Providing the breeders’ equation holds over several generations, the cumulative response to $m$ generations of selection is just
$$R^{(m)}=\sum_{t=1}^{m} R(t)=\sum_{t=1}^{m} \mathbf{G}(t) \beta(t) .$$
In particular, if the genetic covariance matrix remains constant, then
$$R^{(m)}=\mathbf{G}\left(\sum_{t=1}^{m} \beta(t)\right)$$Hence, if we observe a total response to selection of $\mathbf{R}{\text {total }}$, then we can estimate the cumulative selection differential as $$\beta{\text {wotal }}=\sum \beta(t)=\mathbf{G}^{-1} \mathbf{R}_{\text {wotal }} \text {. }$$

## MA3066/STAT 505/STAT 530/EXST 7037/STAT 450/550/STA3200/MATH5855 COURSE NOTES ：

If one has access to a sample of generation means (as opposed to a starting and end points), then notes that a more powerful test can be obtained (from the theory of random walks) by considering $\Delta \mu^{}$, the largest absolute deviation from the starting mean anywhere along the series of $t$ generation means.

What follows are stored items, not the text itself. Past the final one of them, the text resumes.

import Mathlib
import Summits.CriticalPhenomena.SAWScalingLimit.Theorems.SAWDefectDecoherenceDefectDecoherenceSsSectorRowD
import HarnessLib

/-!
# The two sources of the `D`-row are pure differences (helpers for the stubs
`stub_signalStarGradient` / `stub_unstableStarGradient` of the line `sector-slaving`,
crux `DefectDecoherence`, stmt-CriticalPhenomena-8549)

The `D`-row of the sector system (`stub_sectorRowD`) feeds the defect sector at a vertex `v` from two
SOURCES over the star of `v`: the `S`-source `signalSource = Σ_{t ∼ v} ē(t) S(t)` and the `U`-source
`unstableSource = Σ_{t ∼ v} ē(t)² U(t)` (`e(t) = dartUnit v t`, `S, U = A_{5/8}, A_{-3/8}` the clean
arrival characters at the neighbour `t`).  At a `1`-deep `v` the three darts are `e, ζ²e, ζ⁴e`
(`ζ = e^{iπ/3}`), so

* `Σ_t e(t) = 0`, `Σ_t e(t)² = 0` and their conjugates (`ss_sum_dartUnit`, `ss_sum_dartUnit_sq`,
  `ss_sum_conj_dartUnit`, `ss_sum_conj_dartUnit_sq`);
* hence both sources are PURE DIFFERENCES: `Σ_t ē(t) S(t) = Σ_t ē(t) (S(t) - S(v))` and
  `Σ_t ē(t)² U(t) = Σ_t ē(t)² (U(t) - U(v))` (`ss_signalSource_eq_diff`, `ss_unstableSource_eq_diff`;
  generic form `ss_sum_weight_mul_eq_diff`), and, the darts being unit vectors (`ss_norm_dartUnit`),
  `‖signalSource(v)‖ ≤ Σ_t ‖S(t) - S(v)‖`, `‖unstableSource(v)‖ ≤ Σ_t ‖U(t) - U(v)‖`
  (`ss_norm_signalSource_le`, `ss_norm_unstableSource_le`);
* consequently each of the two stubs FOLLOWS from the corresponding one-step modulus-of-continuity
  (Lipschitz) decay of its sector against the star mass (`ss_decayBound_signalSource_of_diff`,
  `ss_decayBound_unstableSource_of_diff`).

These are exact finite identities and triangle inequalities only.  They exhibit the stubs
`stub_signalStarGradient` (5) and `stub_unstableStarGradient` (4) as one-step modulus-of-continuity
statements for the sectors `S` and `U` at relative precision `R^{-θ}`, `θ > 3/4`; they prove NOTHING
about that decay, which is the open content of the stubs (no rigorous regularity theory for the critical
self-avoiding-walk arrival law is available).

Sources: H. Duminil-Copin, S. Smirnov, Ann. of Math. 175 (2012) (arXiv:1007.0575), §2; the line card
`Cruxes/DefectDecoherence/Lines/sector-slaving.md`.
-/

noncomputable section

open scoped BigOperators ComplexConjugate Classical
open Literature.Probability.LatticeModels Literature.Probability.RandomPlanarGeometry.SAW
open Summit.CriticalPhenomena.SAWScalingLimit.Theorems.DefectDecoherence.TipMartingale
open Summit.CriticalPhenomena.SAWScalingLimit.Theorems.SpinShift

namespace Summit.CriticalPhenomena.SAWScalingLimit.Theorems.DefectDecoherence.SectorSlaving

/-! ### The three darts at a `1`-deep vertex -/

/-- Every vertex of the honeycomb lattice has a neighbour (it has three). [folklore] -/
private theorem srcDiff_exists_adj (v : HexVertex) : ∃ s, hexGraph.Adj v s := by
  have h3 : (hexGraph.neighborSet v).ncard = 3 := card_neighborSet_hexGraph_holds v
  obtain ⟨s, hs⟩ := Set.nonempty_of_ncard_ne_zero
    (show (hexGraph.neighborSet v).ncard ≠ 0 by rw [h3]; norm_num)
  exact ⟨s, hs⟩

/-- At a `1`-deep vertex all three neighbours lie in `Λ` (adjacent centres are at distance
`1/√3 ≤ 1`). [folklore] -/
private theorem srcDiff_nbrs_mem {Λ : Finset HexVertex} {v : HexVertex} (hdeep : Deep Λ v 1) :
    ∀ t, hexGraph.Adj v t → t ∈ Λ :=
  fun t ht => hdeep t (dist_hexCenter_le_one_of_adj ht.symm)

/-- The dart of `ρ s` (`ρ = rot3 v`) is the dart of `s` turned by `120°`:
`e(ρ s) = -e^{-iπ/3} e(s)`. [folklore] -/
private theorem srcDiff_dartUnit_rot3 (v s : HexVertex) :
    dartUnit v (rot3 v s) =
      -(Complex.exp (((-(Real.pi / 3) : ℝ) : ℂ) * Complex.I) * dartUnit v s) := by
  rw [rowD_dartUnit_rot3 s v, rowD_dartUnit_swap v s]
  ring

/-- The dart of `ρ² s` is the dart of `s` turned by `240°`: `e(ρ² s) = -e^{iπ/3} e(s)`. [folklore] -/
private theorem srcDiff_dartUnit_rot3_rot3 (v s : HexVertex) :
    dartUnit v (rot3 v (rot3 v s)) =
      -(Complex.exp (((Real.pi / 3 : ℝ) : ℂ) * Complex.I) * dartUnit v s) := by
  rw [rowD_dartUnit_rot3_rot3 s v, rowD_dartUnit_swap v s]
  ring

/-- `1 - e^{-iπ/3} - e^{iπ/3} = 1 - 2cos(π/3) = 0`. [folklore] -/
private theorem srcDiff_one_sub_exp_sub_exp :
    (1 : ℂ) - Complex.exp (((-(Real.pi / 3) : ℝ) : ℂ) * Complex.I) -
      Complex.exp (((Real.pi / 3 : ℝ) : ℂ) * Complex.I) = 0 := by
  rw [rowD_exp_neg_pi_div_three, rowD_exp_pi_div_three]
  push_cast
  ring

/-- `1 + e^{-2iπ/3} + e^{2iπ/3} = 1 + 2cos(2π/3) = 0`. [folklore] -/
private theorem srcDiff_one_add_exp_sq_add_exp_sq :
    (1 : ℂ) + Complex.exp (((-(Real.pi / 3) : ℝ) : ℂ) * Complex.I) ^ 2 +
      Complex.exp (((Real.pi / 3 : ℝ) : ℂ) * Complex.I) ^ 2 = 0 := by
  rw [rowD_exp_neg_pi_div_three, rowD_exp_pi_div_three]
  have h3 : ((Real.sqrt 3 : ℝ) : ℂ) * ((Real.sqrt 3 : ℝ) : ℂ) = 3 := by
    rw [← Complex.ofReal_mul, Real.mul_self_sqrt (by norm_num : (0 : ℝ) ≤ 3)]; norm_num
  set r := Real.sqrt 3 with hr
  push_cast
  linear_combination (Complex.I ^ 2 / 2) * h3 + (3 / 2 : ℂ) * Complex.I_mul_I

/-- **Dart unit vectors are unimodular**: `‖e(t)‖ = 1` for `t ∼ v`. [folklore] -/
theorem ss_norm_dartUnit : ∀ (v t : HexVertex), hexGraph.Adj v t → ‖dartUnit v t‖ = 1 := by
  intro v t hvt
  have h0 : hexCenter v - hexCenter t ≠ 0 := hexCenter_sub_ne_zero_of_adj hvt.symm
  unfold dartUnit
  rw [norm_div, Complex.norm_real, Real.norm_of_nonneg (norm_nonneg _),
    div_self (norm_ne_zero_iff.2 h0)]

/-- **The three darts at a `1`-deep vertex sum to zero**: `Σ_{t ∈ star Λ v} e(t) = 0`
(the darts are `e, ζ²e, ζ⁴e` and `1 + ζ² + ζ⁴ = 0`). [folklore] -/
theorem ss_sum_dartUnit : ∀ (Λ : Finset HexVertex) (v : HexVertex), Deep Λ v 1 →
    ∑ t ∈ star Λ v, dartUnit v t = 0 := by
  intro Λ v hdeep
  obtain ⟨s, hs⟩ := srcDiff_exists_adj v
  obtain ⟨n1, n2, n3⟩ := tip_rot3_ne hs
  rw [tip_star_eq hs (srcDiff_nbrs_mem hdeep), Finset.sum_insert (by simp [n1, n2]),
    Finset.sum_pair n3, srcDiff_dartUnit_rot3, srcDiff_dartUnit_rot3_rot3]
  linear_combination dartUnit v s * srcDiff_one_sub_exp_sub_exp

/-- **The squared darts at a `1`-deep vertex sum to zero**: `Σ_{t ∈ star Λ v} e(t)² = 0`
(`1 + ζ⁴ + ζ⁸ = 0`). [folklore] -/
theorem ss_sum_dartUnit_sq : ∀ (Λ : Finset HexVertex) (v : HexVertex), Deep Λ v 1 →
    ∑ t ∈ star Λ v, dartUnit v t ^ 2 = 0 := by
  intro Λ v hdeep
  obtain ⟨s, hs⟩ := srcDiff_exists_adj v
  obtain ⟨n1, n2, n3⟩ := tip_rot3_ne hs
  rw [tip_star_eq hs (srcDiff_nbrs_mem hdeep), Finset.sum_insert (by simp [n1, n2]),
    Finset.sum_pair n3, srcDiff_dartUnit_rot3, srcDiff_dartUnit_rot3_rot3]
  linear_combination dartUnit v s ^ 2 * srcDiff_one_add_exp_sq_add_exp_sq

/-- **Registered helper `ss_sum_conj_dartUnit`**: `Σ_{t ∈ star Λ v} ē(t) = 0` at a `1`-deep `v` —
the weights of the `S`-source sum to zero. [folklore] -/
theorem ss_sum_conj_dartUnit : ∀ (Λ : Finset HexVertex) (v : HexVertex), Deep Λ v 1 →
    ∑ t ∈ star Λ v, (starRingEnd ℂ) (dartUnit v t) = 0 := by
  intro Λ v hdeep
  rw [← map_sum, ss_sum_dartUnit Λ v hdeep, map_zero]

/-- **Registered helper `ss_sum_conj_dartUnit_sq`**: `Σ_{t ∈ star Λ v} ē(t)² = 0` at a `1`-deep
`v` — the weights of the `U`-source sum to zero. [folklore] -/
theorem ss_sum_conj_dartUnit_sq : ∀ (Λ : Finset HexVertex) (v : HexVertex), Deep Λ v 1 →
    ∑ t ∈ star Λ v, (starRingEnd ℂ) (dartUnit v t) ^ 2 = 0 := by
  intro Λ v hdeep
  simp_rw [← map_pow]
  rw [← map_sum, ss_sum_dartUnit_sq Λ v hdeep, map_zero]

/-! ### Pure differences -/

/-- **Weights of total mass zero see only differences**: if `Σ_{t ∈ T} a(t) = 0` then
`Σ_t a(t) g(t) = Σ_t a(t) (g(t) - c)` for every constant `c`. [folklore] -/
theorem ss_sum_weight_mul_eq_diff : ∀ (T : Finset HexVertex) (a g : HexVertex → ℂ) (c : ℂ),
    ∑ t ∈ T, a t = 0 → ∑ t ∈ T, a t * g t = ∑ t ∈ T, a t * (g t - c) := by
  intro T a g c ha
  simp only [mul_sub, Finset.sum_sub_distrib, ← Finset.sum_mul, ha, zero_mul, sub_zero]

/-- **Registered helper `ss_signalSource_eq_diff` — the `S`-source is a pure difference**:
at a `1`-deep `v`, `signalSource(v) = Σ_{t ∈ star Λ v} ē(t) (S(t) - S(v))`, `S = A_{5/8}`.
This exhibits the stub `stub_signalStarGradient` as a one-step modulus-of-continuity statement for
the signal sector; it proves nothing about the decay. [folklore] -/
theorem ss_signalSource_eq_diff : ∀ (Λ : Finset HexVertex) (u w v : HexVertex), Deep Λ v 1 →
    signalSource Λ u w v = ∑ t ∈ star Λ v, (starRingEnd ℂ) (dartUnit v t) *
      (arrivalSum Λ s(u, w) (rootAngle u w) (5 / 8) t -
        arrivalSum Λ s(u, w) (rootAngle u w) (5 / 8) v) := by
  intro Λ u w v hdeep
  exact ss_sum_weight_mul_eq_diff _ _ _ _ (ss_sum_conj_dartUnit Λ v hdeep)

/-- **Registered helper `ss_unstableSource_eq_diff` — the `U`-source is a pure difference**:
at a `1`-deep `v`, `unstableSource(v) = Σ_{t ∈ star Λ v} ē(t)² (U(t) - U(v))`, `U = A_{-3/8}`.
This exhibits the stub `stub_unstableStarGradient` as a one-step modulus-of-continuity statement for
the unstable sector; it proves nothing about the decay. [folklore] -/
theorem ss_unstableSource_eq_diff : ∀ (Λ : Finset HexVertex) (u w v : HexVertex), Deep Λ v 1 →
    unstableSource Λ u w v = ∑ t ∈ star Λ v, (starRingEnd ℂ (dartUnit v t)) ^ 2 *
      (arrivalSum Λ s(u, w) (rootAngle u w) (-3 / 8) t -
        arrivalSum Λ s(u, w) (rootAngle u w) (-3 / 8) v) := by
  intro Λ u w v hdeep
  exact ss_sum_weight_mul_eq_diff _ _ _ _ (ss_sum_conj_dartUnit_sq Λ v hdeep)

/-! ### One-step Lipschitz (modulus-of-continuity) majorants -/

/-- **Registered helper `ss_norm_signalSource_le`**: at a `1`-deep `v`,
`‖signalSource(v)‖ ≤ Σ_{t ∈ star Λ v} ‖S(t) - S(v)‖` (pure difference + unimodular darts).  A
triangle inequality; it proves nothing about the decay asked by `stub_signalStarGradient`. [folklore] -/
theorem ss_norm_signalSource_le : ∀ (Λ : Finset HexVertex) (u w v : HexVertex), Deep Λ v 1 →
    ‖signalSource Λ u w v‖ ≤ ∑ t ∈ star Λ v,
      ‖arrivalSum Λ s(u, w) (rootAngle u w) (5 / 8) t -
        arrivalSum Λ s(u, w) (rootAngle u w) (5 / 8) v‖ := by
  intro Λ u w v hdeep
  rw [ss_signalSource_eq_diff Λ u w v hdeep]
  refine (norm_sum_le _ _).trans (Finset.sum_le_sum fun t ht => ?_)
  obtain ⟨-, hvt⟩ := tip_mem_star.1 ht
  rw [norm_mul, Complex.norm_conj, ss_norm_dartUnit v t hvt, one_mul]

/-- **Registered helper `ss_norm_unstableSource_le`**: at a `1`-deep `v`,
`‖unstableSource(v)‖ ≤ Σ_{t ∈ star Λ v} ‖U(t) - U(v)‖`.  A triangle inequality; it proves nothing
about the decay asked by `stub_unstableStarGradient`. [folklore] -/
theorem ss_norm_unstableSource_le : ∀ (Λ : Finset HexVertex) (u w v : HexVertex), Deep Λ v 1 →
    ‖unstableSource Λ u w v‖ ≤ ∑ t ∈ star Λ v,
      ‖arrivalSum Λ s(u, w) (rootAngle u w) (-3 / 8) t -
        arrivalSum Λ s(u, w) (rootAngle u w) (-3 / 8) v‖ := by
  intro Λ u w v hdeep
  rw [ss_unstableSource_eq_diff Λ u w v hdeep]
  refine (norm_sum_le _ _).trans (Finset.sum_le_sum fun t ht => ?_)
  obtain ⟨-, hvt⟩ := tip_mem_star.1 ht
  rw [norm_mul, norm_pow, Complex.norm_conj, ss_norm_dartUnit v t hvt, one_pow, one_mul]

/-- **Stub 5 follows from a Lipschitz decay of the signal sector** (registered helper
`ss_decayBound_signalSource_of_diff`): if the one-step modulus of continuity
`Σ_{t ∼ v} ‖S(t) - S(v)‖` decays against the star mass at rate `θ` with constant `C`, then so does
`signalSource` — `DecayBound signalSource C θ`.  The hypothesis is the open content of
`stub_signalStarGradient`; nothing about it is proved here. [folklore] -/
theorem ss_decayBound_signalSource_of_diff : ∀ (C θ : ℝ),
    DecayBound (fun Λ u w v => ((∑ t ∈ star Λ v,
      ‖arrivalSum Λ s(u, w) (rootAngle u w) (5 / 8) t -
        arrivalSum Λ s(u, w) (rootAngle u w) (5 / 8) v‖ : ℝ) : ℂ)) C θ →
      DecayBound signalSource C θ := by
  intro C θ h Λ hΛ u w huw hu hw v R hR hdeep
  have hdeep1 : Deep Λ v 1 := fun y hy => hdeep y (hy.trans hR)
  have hb := h Λ hΛ u w huw hu hw v R hR hdeep
  rw [Complex.norm_of_nonneg (Finset.sum_nonneg fun _ _ => norm_nonneg _)] at hb
  exact (ss_norm_signalSource_le Λ u w v hdeep1).trans hb

/-- **Stub 4 follows from a Lipschitz decay of the unstable sector** (registered helper
`ss_decayBound_unstableSource_of_diff`): if `Σ_{t ∼ v} ‖U(t) - U(v)‖` decays against the star mass
at rate `θ` with constant `C`, then `DecayBound unstableSource C θ`.  The hypothesis is the open
content of `stub_unstableStarGradient`; nothing about it is proved here. [folklore] -/
theorem ss_decayBound_unstableSource_of_diff : ∀ (C θ : ℝ),
    DecayBound (fun Λ u w v => ((∑ t ∈ star Λ v,
      ‖arrivalSum Λ s(u, w) (rootAngle u w) (-3 / 8) t -
        arrivalSum Λ s(u, w) (rootAngle u w) (-3 / 8) v‖ : ℝ) : ℂ)) C θ →
      DecayBound unstableSource C θ := by
  intro C θ h Λ hΛ u w huw hu hw v R hR hdeep
  have hdeep1 : Deep Λ v 1 := fun y hy => hdeep y (hy.trans hR)
  have hb := h Λ hΛ u w huw hu hw v R hR hdeep
  rw [Complex.norm_of_nonneg (Finset.sum_nonneg fun _ _ => norm_nonneg _)] at hb
  exact (ss_norm_unstableSource_le Λ u w v hdeep1).trans hb

end Summit.CriticalPhenomena.SAWScalingLimit.Theorems.DefectDecoherence.SectorSlaving

end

Here, the rate of evolution is too fast for drift if $$\sigma_{m}^{2}<\frac{\left(\Delta \mu^{}\right)^{2}}{2 t(2.50)^{2}}=0.080 \frac{\left(\Delta \mu^{}\right)^{2}}{t}$$ while it is too slow for drift when $$\sigma_{m}^{2}>\frac{\left(\Delta \mu^{}\right)^{2}}{2 t(0.56)^{2}}=1.59 \frac{\left(\Delta \mu^{*}\right)^{2}}{t} .$$
Note by comparison with that the tests for too fast a divergence are very similar, while Bookstein’s test for too slow a divergence (a potential signature of stabilizing selection) is much less stringent than the Turelli-Gillespie-Lande test.